Genovation Cars
- Headquarters: Maryland, US
- Key people: Andrew Saul
- Website: genovationcars.com

= Genovation Cars =

Genovation Cars is an American automobile manufacturer based in Maryland. The company takes well-known production vehicles such as the 2006 Corvette Z06, removing the drivetrain and fuel tank and replacing them with electronic motors and 44kWh batteries. Its current model, the GXE is an acronym for Genovation Extreme Electric Car.

==History==
The company began buying petrol-engine cars in good condition, installing a dual-motor power-train and selling them.

Early Genovation projects involved electrifying the Ford Focus for fleet operations and developing the GSL, an electric version of the first-generation Mercedes SL.

Genovation's GXE is an electric vehicle modified from a 2006 Corvette Z06. The Corvette's gasoline engine was replaced with dual, liquid-cooled electric motors. These motors generate at least 700 hp and 600 lb-ft of torque, whereas ' original Corvette V8 engine produced around 505 hp and 400 lb-ft of torque. It uses a 44kWh battery pack, giving it a 130-mile range under normal conditions.
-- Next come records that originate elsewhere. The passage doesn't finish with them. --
/-- **SIZE**: under the displayed law `Σ_{(R,S)} |ζ| ≤ 1`, `|w_k(s′)(U, V′)| ≤ 1` at the top child (n02-b's `abs_wOfRecord_le_one`, recorded here for the successor's integrability rows).
[cite: Balaban1988Convergent, (3.2)–(3.3) p.265 (bookkeeping)] -/
theorem abs_wOfRecord_top_le_one {ζ : ZetaOfRecord F N ν M} (hζ : IsZetaAbsLeOne F N ν M ζ) (s' : SeqOfRecord F ν M g p.K (k + 1))
    (U : GaugeField (F.P p.K) k (SU N)) (V' : GaugeField (F.P p.K) (k + 1) (SU N)) : |wOfRecord F N ν M A₁ ζ p g k s' U V'| ≤ 1 :=
  abs_wOfRecord_le_one F N ν M A₁ hζ p g k s' U V'

end ClosedForm

/-! ## §3. The first step `k = 0`: the top pair `(Ω₁, Λ₁) = (𝕋, 𝕋)` — [I] Thm 1 + [II]'s small-field step -/

section FirstStep

variable (F N) (ν : Stage7Numerics) (M : ℕ) (A₁ : ℝ) (p : B12.RunParams) (g : ℕ → ℝ)

omit [NeZero N] in
/-- **AT THE FIRST STEP EVERY LENGTH-0 HISTORY HAS THE TOP CHILD** (`Z_0 = ∅`: no large-field window): the label `(∅, ∅, (∅, S))` is mapped to the pair `(𝕋, 𝕋)`, and conversely.
[cite: Balaban1988Convergent, (3.5) p.265, (3.20) p.269, p.264] -/
theorem σOfRecord_zero_eq_iff_of_top (hD : 0 < sideD F ν M p g 0) (s₀ : SeqOfRecord F ν M g p.K 0) (s' : SeqOfRecord F ν M g p.K 1)
    (hs : s'.init = s₀) (hΩ : s'.Ω 1 = Set.univ) (hΛ : s'.Λ 1 = Set.univ) (t : LbOfRecord F ν p g 0) :
    σOfRecord F ν M p g 0 s₀ t = s' ↔ t.1 = ∅ ∧ t.2.1 = ∅ ∧ t.2.2.1 = ∅ :=
  σOfRecord_eq_iff_of_top F ν M p g 0 hD s₀ s' hs hΩ hΛ t

omit [NeZero N] in
/-- At the first step the pair of the label `(∅, ∅, (∅, S))` IS `(𝕋, 𝕋)` (`0 < sideD`). [cite: Balaban1988Convergent, (3.5) p.265, (3.20) p.269] -/
theorem σOfRecord_zero_empty_top (hD : 0 < sideD F ν M p g 0) (s₀ : SeqOfRecord F ν M g p.K 0) (S : Finset (Iχ F ν p g 0)) :
    (σOfRecord F ν M p g 0 s₀ (∅, ∅, (∅, S))).Ω 1 = Set.univ ∧ (σOfRecord F ν M p g 0 s₀ (∅, ∅, (∅, S))).Λ 1 = Set.univ := by
  refine ⟨?_, ?_⟩
  · rw [σOfRecord_Ω_succ]; exact OmegaOfLabel_empty_empty_eq_univ F ν M p g 0 hD s₀ (fun h => absurd h (by omega)) (∅, S)
  · rw [σOfRecord_Λ_succ]; exact LambdaOfLabel_empty_eq_univ F ν M p g 0 hD s₀ (fun h => absurd h (by omega)) S

/-- ★★ **THE FIRST-STEP WEIGHT OF THE TOP PAIR**: at `s′ = (Ω₁, Λ₁) = (𝕋, 𝕋)`,
`w_0(s′)(U, V′) = (Π_{□′} χ_{□′}(V′)) · χ′_0(ALL cubes)(U, V′) · Σ_S ζ_1(∅, ∅, (∅, S))(U, V′)` — every χ₁-cube (3.2)-small at the new field `V′` (def-R's localized backgrounds have
all plaquettes `ε₁η₁²`-close to `1`), every cube (3.3)-small (the FINE field `U` is `2δ_0`-close to `V^{(0)}_{□′} = U_{1,□′}(V′)` bondwise on `(□′^{∼2})*`), times the residual's `R = ∅`
marginal: the integrand's weight in [I] Thm 1 + [II]'s first small-field step as def-T renders it. [cite: Balaban1988Convergent, (3.2)–(3.5) p.265, (3.16) p.268, (3.20)–(3.21) p.269, §3 p.267; Balaban1987RG1, Thm 1 p.259] -/
theorem wOfRecord_zero_top_eq_prod (ζ : ZetaOfRecord F N ν M) (hD : 0 < sideD F ν M p g 0) (s' : SeqOfRecord F ν M g p.K 1)
    (hΩ : s'.Ω 1 = Set.univ) (hΛ : s'.Λ 1 = Set.univ) (U : GaugeField (F.P p.K) 0 (SU N)) (V' : GaugeField (F.P p.K) 1 (SU N)) :
    wOfRecord F N ν M A₁ ζ p g 0 s' U V' =
      (∏ c : Iχ F ν p g 0, chiFactor F N ν p g 0 c V') *
        chiPrime (sect3DataOfRecord F N ν M p g 0 s'.init) (avOfRecord F N p.K) (2 * deltaOfRecord ν g 0 A₁) (Finset.univ : Finset (Iχ F ν p g 0)) U V' *
          ∑ S : Finset (Iχ F ν p g 0), ζ p g 0 s'.init ∅ ∅ (∅, S) U V' :=
  wOfRecord_top_eq_prod F N ν M A₁ p g 0 ζ hD s' hΩ hΛ U V'

/-- The first-step edition on the `χ₁`-support: `w_0(s′)(U, V′) = χ′_0(ALL cubes)(U, V′) · Σ_S ζ_1(∅, ∅, (∅, S))(U, V′)` wherever `χ₁(s′)(V′) ≠ 0`.
[cite: Balaban1988Convergent, (3.2)–(3.3) p.265, (3.25) p.270; Balaban1987RG1, Thm 1 p.259] -/
theorem wOfRecord_zero_top_eq_of_chiSeq_ne_zero (ζ : ZetaOfRecord F N ν M) (hD : 0 < sideD F ν M p g 0) (s' : SeqOfRecord F ν M g p.K 1)
    (hΩ : s'.Ω 1 = Set.univ) (hΛ : s'.Λ 1 = Set.univ) (U : GaugeField (F.P p.K) 0 (SU N)) (V' : GaugeField (F.P p.K) 1 (SU N))
    (hχ : chiSeqOfRecord F N ν M g p.K 1 s' V' ≠ 0) :
    wOfRecord F N ν M A₁ ζ p g 0 s' U V' =
      chiPrime (sect3DataOfRecord F N ν M p g 0 s'.init) (avOfRecord F N p.K) (2 * deltaOfRecord ν g 0 A₁) (Finset.univ : Finset (Iχ F ν p g 0)) U V' *
        ∑ S : Finset (Iχ F ν p g 0), ζ p g 0 s'.init ∅ ∅ (∅, S) U V' :=
  wOfRecord_top_eq_of_chiSeq_ne_zero F N ν M A₁ p g 0 ζ hD s' hΩ hΛ U V' hχ

end FirstStep

end Summit.QuantumFields.YangMills.Theorems.BalabanUVNodesN11TopChildStepWeight

end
The GXE's front-mounted twin electric motors, produce 789 bhp from around 700 lb-ft of torque. These motors use dual inverters. The car uses a drivetrain that emulates the Corvette's feel.

The GXE set a new electric vehicle speed record of 210.2 mph at the Bohmer Proving Grounds in Merritt Island, Florida.

The GXE is a modified version of the C7 Grand Sport Corvette. It has an 800-horsepower powertrain powered by two electric motors and five battery packs. The vehicle comes with a seven-speed manual transmission or an eight-speed automatic gearbox.